Where this fits in the Yobitel stack#
HBM3e is the memory generation under every high-end accelerator in the Yobitel stack in 2026. Yobibyte schedules workloads across H200, B100, B200, B300, GB200 NVL72 and AMD MI325X/MI355X pools — every one of those SKUs is HBM3e-backed, and the platform's placement layer is aware of the per-GPU HBM capacity (141 GB on H200, 192 GB on B100/B200/GB200, 256 GB on MI325X, 288 GB on B300/MI355X) and bandwidth (4.8 TB/s on H200, 6.0 TB/s on MI325X, 8 TB/s on B200/B300) when matching workloads to capacity.
Omniscient Compute — our cross-cloud capacity broker — surfaces HBM capacity per GPU as a first-class scheduling attribute. Workloads with KV-cache-heavy decode patterns or memory-pressured weight footprints are matched to HBM3e tiers with sufficient bandwidth headroom, not just sufficient capacity; the broker treats H200's 4.8 TB/s and B200's 8 TB/s as fundamentally different SKUs even though both ship with HBM3e.

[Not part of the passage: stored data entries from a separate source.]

import Summits.HubbardSuperconductivity.HubbardSuperconductivity.Theorems.BalabanIRBirComplexStableXYRHessianOrigin
import Summits.HubbardSuperconductivity.HubbardSuperconductivity.Theorems.BalabanIRBirComplexStableXYFixedVolumeLattice
import HarnessLib

/-!
# Crux `BirComplexStableXYR` (stmt-HubbardSuperconductivity-14845): the real reference Gaussian of an
# admissible table is COERCIVE — `Re Σ_s H_c(0)(u ∘ sh s) ≥ c₀ ×` nearest-neighbour Dirichlet form

Support file (prover seat 0, route BalabanIR) for the restated engine
`…Theses.BalabanIR.BirComplexStableXYR`.  Summing the window statement `cvxr_re_hess_origin_ge`
(`…HessianOrigin`: (N)+(C) ⇒ `c₀ ΣΣ(v_w - v_w')² ≤ Re H_c(0)v`, `H_c(0)v = -Σ_n c_n (n·v)²`) over the
translates of the space-time torus `(ℤ/L)² × ℤ/M` and keeping, in each window (`r ≥ 2`), only the three
unit steps from the window origin (`birLat_sh_unit` of `…FixedVolumeLattice`):

  `c₀ Σ_s [(u_s - u_{s+E₁})² + (u_s - u_{s+E₂})² + (u_s - u_{s+E₃})²] ≤ Re(-Σ_s Σ_n c_n (n·(u∘sh s))²)`

for every real field `u` (`gaussianCoercive`).  With `…GaussianReality` (the same summed quadratic form
has zero imaginary part under (R)∧(P)) this is the statement "the reference Gaussian `N(0,(K·Q)⁻¹)` of
the multiscale / log-concave lines is REAL and dominates `c₀ ×` the lattice Laplacian", i.e.
`Q̂(k) ≥ c₀(ε_s(k) + ε_τ(k))` in Fourier variables (idea cards
`Cruxes/BirComplexStableXYR/Ideas/real-covariance-multiscale-port.md`, `…/log-concave-core-bounded-phase.md`);
the anisotropic lattice sum it is paired with is `BirSliceXY.dispersion_sum_bound`. [folklore]
-/

noncomputable section

namespace Summit.HubbardSuperconductivity.HubbardSuperconductivity.Theorems

open scoped BigOperators
open Summit.HubbardSuperconductivity.BirComplexStableXYNegative
open Literature.Probability.LatticeModels

section GaussianCoercive

variable {r : ℕ}

/-- In a window of side `r ≥ 2`, the complete Dirichlet form of `u ∘ sh s` dominates the three
unit-step squared differences at the window origin. [folklore] -/
theorem gcoer_window_ge_unitSteps (hr : 2 ≤ r) (L M : ℕ) [NeZero L] [NeZero M]
    (u : Λ L M → ℝ) (s : Λ L M) :
    (u s - u (s + (![1, 0], 0))) ^ 2 + (u s - u (s + (![0, 1], 0))) ^ 2 + (u s - u (s + (0, 1))) ^ 2 ≤
      ∑ w : W r, ∑ w' : W r, (u (sh L M s w) - u (sh L M s w')) ^ 2 := by
  set w₀ : W r := (⟨0, by omega⟩, ⟨0, by omega⟩, ⟨0, by omega⟩) with hw₀
  set e₁ : W r := (⟨1, by omega⟩, ⟨0, by omega⟩, ⟨0, by omega⟩) with he₁
  set e₂ : W r := (⟨0, by omega⟩, ⟨1, by omega⟩, ⟨0, by omega⟩) with he₂
  set e₃ : W r := (⟨0, by omega⟩, ⟨0, by omega⟩, ⟨1, by omega⟩) with he₃
  have h12 : e₁ ≠ e₂ := by simp [he₁, he₂, Fin.ext_iff]
  have h13 : e₁ ≠ e₃ := by simp [he₁, he₃, Fin.ext_iff]
  have h23 : e₂ ≠ e₃ := by simp [he₂, he₃, Fin.ext_iff]
  obtain ⟨hs0, hs1, hs2, hs3⟩ := birLat_sh_unit (L := L) (M := M) hr (sh := sh L M)
    (fun s w => rfl) s
  set T : W r → W r → ℝ := fun w w' => (u (sh L M s w) - u (sh L M s w')) ^ 2 with hT
  have hT0 : ∀ w w', 0 ≤ T w w' := fun w w' => sq_nonneg _
  have h1 : ∑ w' ∈ ({e₁, e₂, e₃} : Finset (W r)), T w₀ w' ≤ ∑ w', T w₀ w' :=
    Finset.sum_le_sum_of_subset_of_nonneg (Finset.subset_univ _) fun w' _ _ => hT0 w₀ w'
  have h2 : ∑ w', T w₀ w' ≤ ∑ w, ∑ w', T w w' :=
    Finset.single_le_sum (f := fun w => ∑ w', T w w')
      (fun w _ => Finset.sum_nonneg fun w' _ => hT0 w w') (Finset.mem_univ w₀)
  have h3 : ∑ w' ∈ ({e₁, e₂, e₃} : Finset (W r)), T w₀ w' = T w₀ e₁ + T w₀ e₂ + T w₀ e₃ := by
    rw [Finset.sum_insert (by simp [h12, h13]), Finset.sum_pair h23, add_assoc]
  have h4 : T w₀ e₁ + T w₀ e₂ + T w₀ e₃ =
      (u s - u (s + (![1, 0], 0))) ^ 2 + (u s - u (s + (![0, 1], 0))) ^ 2 +
        (u s - u (s + (0, 1))) ^ 2 := by
    simp only [hT, hw₀, he₁, he₂, he₃, hs0, hs1, hs2, hs3]
  linarith

/-- **Coercivity of the real reference Gaussian.**  For a table with (N) and (C) (constant `c₀ > 0`,
window side `r ≥ 2`) and every real field `u` on `(ℤ/L)² × ℤ/M`:
`c₀ Σ_s [(u_s - u_{s+E₁})² + (u_s - u_{s+E₂})² + (u_s - u_{s+E₃})²] ≤ Re(-Σ_s Σ_n c_n (n·(u∘sh s))²)`
— the translate-summed real Hessian at the constants dominates `c₀` times the nearest-neighbour
Dirichlet form of the space-time torus. [folklore] -/
theorem gaussianCoercive (hr : 2 ≤ r) (c : Table r) {c₀ : ℝ} (hc₀ : 0 < c₀)
    (hN : c.sum (fun _ a => a) = 0)
    (hC : ∀ φ : W r → ℝ, c₀ * ∑ w, ∑ w', (1 - Real.cos (φ w - φ w')) ≤ (genF c φ).re)
    (L M : ℕ) [NeZero L] [NeZero M] (u : Λ L M → ℝ) :
    c₀ * ∑ s : Λ L M, ((u s - u (s + (![1, 0], 0))) ^ 2 + (u s - u (s + (![0, 1], 0))) ^ 2 +
        (u s - u (s + (0, 1))) ^ 2) ≤
      (-∑ s : Λ L M, c.sum (fun n a =>
        a * (((∑ w, (n w : ℝ) * u (sh L M s w)) ^ 2 : ℝ) : ℂ))).re := by
  rw [← Finset.sum_neg_distrib, Complex.re_sum, Finset.mul_sum]
  refine Finset.sum_le_sum fun s _ => ?_
  have hwin := cvxr_re_hess_origin_ge c hc₀ hN hC (fun w => u (sh L M s w))
  have hgeo := gcoer_window_ge_unitSteps hr L M u s
  have := mul_le_mul_of_nonneg_left hgeo hc₀.le
  exact this.trans hwin

end GaussianCoercive

end Summit.HubbardSuperconductivity.HubbardSuperconductivity.Theorems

InferenceBench publishes throughput and latency numbers by HBM tier — the same model run on H100 HBM3 versus H200 HBM3e versus B200 HBM3e gives three measurably different cost-per-token curves, and the gap widens with context length. The HBM3e adoption tables in this entry are anchored on InferenceBench's per-SKU coverage; if you are evaluating whether a workload benefits from moving to HBM3e-class memory, the benchmark data will tell you whether the bandwidth uplift translates to throughput uplift on your specific traffic shape.